2. Code 105 of the Adult Disciplinary Procedure for Indiana prisons defines an “habitual conduct rule violator” as an inmate who has been found “guilty of four (4) Class A, B, or C rule violations involving four (4) unrelated incidents within the last six (6) months.” The conduct report alleges that, in less than four months, Wilson had been found guilty of one Class A violation, four Class B violations (including the October 2001 decision dealt with above), and one Class C violation. A hearing was convened on the charge, but Wilson did not appear. The board found him guilty, deducted 365 days’ earned-credit time, and placed Wilson in disciplinary segregation for one year.
Wilson appealed this decision through the administrative process, alleging that prison officials, in order to retaliate against him for previous grievances, did not notify him of the hearing. His appeals were unavailing, and Wilson contended in the district court that he had not received notice of the charge and that members of the board had been biased.

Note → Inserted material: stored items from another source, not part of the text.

/-!
# Zhang (2022) §15 p. 80, `Z22:§15.u002` and (15.3): "Similar to (8.1), for `ψ ∈ Ψ₁` we have
# `Σ_{ρ∈𝔷(ψ)} 𝔨₁*(ρ,ψ)ω(ρ) = I₂⁺(ψ) − I₂⁻(ψ) + O(ε)`" — kernel-checked

Topic `Literature/NumberTheory/LFunctions/Zhang2022` (Landau–Siegel audit tree; verdict-neutral).
Y. Zhang, *Discrete mean estimates and the Landau–Siegel zero*, arXiv:2211.02515v1 (2022)
[Zhang2022LandauSiegel] — **an unrefereed manuscript under adjudication**; nothing here asserts or
denies its Theorems 1–2. DAG node `Z22:§15.u002` [Z22 p.80, tex L3994–L4005]:

> "`𝔨₁(s,ψ) = Z(s,χψ)⁻¹ (L(s+β₁,ψ)L(s+β₂,ψ)/L(s,ψ)) B(s,ψ)K(1−s−β₃,ψ̄)`. Similar to (8.1), for `ψ ∈ Ψ₁`
> we have `Σ_{ρ∈𝔷(ψ)} 𝔨₁*(ρ,ψ)ω(ρ) = I₂⁺(ψ) − I₂⁻(ψ) + O(ε)` with
> `I₂^±(ψ) = (1/2πi)∫_{𝔍(±α)} 𝔨₁(s,ψ)ω(s) ds`. Hence [(15.3)] `Φ₁ = Σ_{ψ∈Ψ₁}(I₂⁺(ψ) − I₂⁻(ψ)) + O(ε)`."

The typed node is `Typed.Section15A.Step15_u002 c′` (L4-t3); the edge `eq15_3_of_u002` to the typed
(15.3) `Typed.Section15A.Eq15_3 c′` is already in the tree (`TypedSection15AIdentities`). This file
DISCHARGES the node by instantiating the tree's abstract (8.1) engine
(`Section8aStatements.lratio_residue_edge_of_prop22`, file `Section8ResidueEdgeEngine`) at
`G(s) = Z(s,χψ)⁻¹L(s+β₂,ψ)B(s,ψ)K(1−s−β₃,ψ̄)` — holomorphic on `{Im s > 0}` (`Z(·,χψ)⁻¹` is, for the
primitive `χψ (mod Dp)`; `L(·,ψ)`, `B`, `K` are entire — `Typed.Section17.differentiable_Bpoly`,
`Step16u010.differentiable_Kchar`) and of size `≤ e^{9𝓛⁹}` on the boundary zone
(`|Z(s,χψ)|⁻¹ ≤ e⁸` near the line, the convexity/Stirling bound for `L(s+β₂,ψ)`, trivial bounds for the
Dirichlet polynomials `B`, `K`): so `𝔨₁ω = (L(s+β₁)/L(s))Gω` and `𝔨₁*(ρ)ω(ρ) = (L(ρ+β₁)/L′(ρ))G(ρ)ω(ρ)`.

Main results: `step15_u002_of_prop22 : 0 ≤ c′ → Skeleton.Prop22 c′ → Step15_u002 c′`;
`step15_u002_eventually`, `eq15_3_eventually` (from `Skeleton.prop22_eventually`): the two nodes
hold for every `c′ ≥ c₀`. No new definitions, no named facts. ZHANG-L discharge lane (strike seat
zl-closer-1), helpers under leaf `Typed.Section15A.Eq15_6` of `Skeleton.theorem1_of_leaves_v19`.
WHAT THIS IS NOT: a claim about (15.4)–(15.6), Proposition 14.1, Theorems 1–2 of the source, or
Landau–Siegel zeros.

## References

* Y. Zhang, arXiv:2211.02515v1 (2022), §15 p. 80 (tex L3994–L4007); §8 (8.1) p. 42; §2 (2.5),
  (2.13). [cite: Zhang2022LandauSiegel, §15 (15.3) p. 80]
-/

noncomputable section

open Complex Real Set

namespace Literature.NumberTheory.LFunctions.Zhang2022.Typed.Section15A

open Literature.NumberTheory.LFunctions.Zhang2022 Skeleton
open Literature.NumberTheory.LFunctions.Zhang2022.Section8aStatements

/-! ### A. The trivial bound of `K(w,ψ̄)` (holomorphy: `Step16u010.differentiable_Kchar`) -/

section KPoly

variable {D : ℕ}

/-- `|g*(y)| ≤ 1`. [cite: Zhang2022LandauSiegel, §6 p. 30; §4 (4.1)] -/
private theorem norm_gstar_le_one'' (hℓ : 0 < ell D) (y : ℝ) : ‖(gstar D y : ℂ)‖ ≤ 1 := by
  rw [Complex.norm_real, Real.norm_eq_abs, gstar]
  split_ifs
  · have h30 : 0 < ell D ^ 30 := by positivity
    rw [gW, abs_of_pos (GaussWeight.gWeight_pos h30 _)]
    exact (GaussWeight.gWeight_lt_one h30 _).le
  · simp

On appeal from the district judge’s adverse decision, Wilson has neglected even to argue that he had any defense to offer. It is therefore hard to see how notice could have mattered (even if he received none, a contention that the prison denies). Wilson has had plenty of time since the board’s decision, yet in the federal litigation he has not explained what he would or could have said in opposition. See Piggie v. Cotton, 342 F.3d 660, 666 (7th Cir.2003). Even if we were to disregard the finding in October 2001 that Wilson resisted the efforts to remove his handcuffs, five Class A, B, or C violations would remain-one more than is necessary *40for the CAB to find that Wilson is an habitual offender. We are left to conclude that he would have been disciplined no matter what. As for the claim of bias-which could have affected the penalty for an established violation-Wilson has failed to demonstrate any shortcoming. Talk is cheap; details that could show bias are missing.
The judgment in appeal 03-1431 is VACATED, and the case is REMANDED to the district court for further proceedings consistent with this order. The judgment in appeal 03-2136 is AFFIRMED.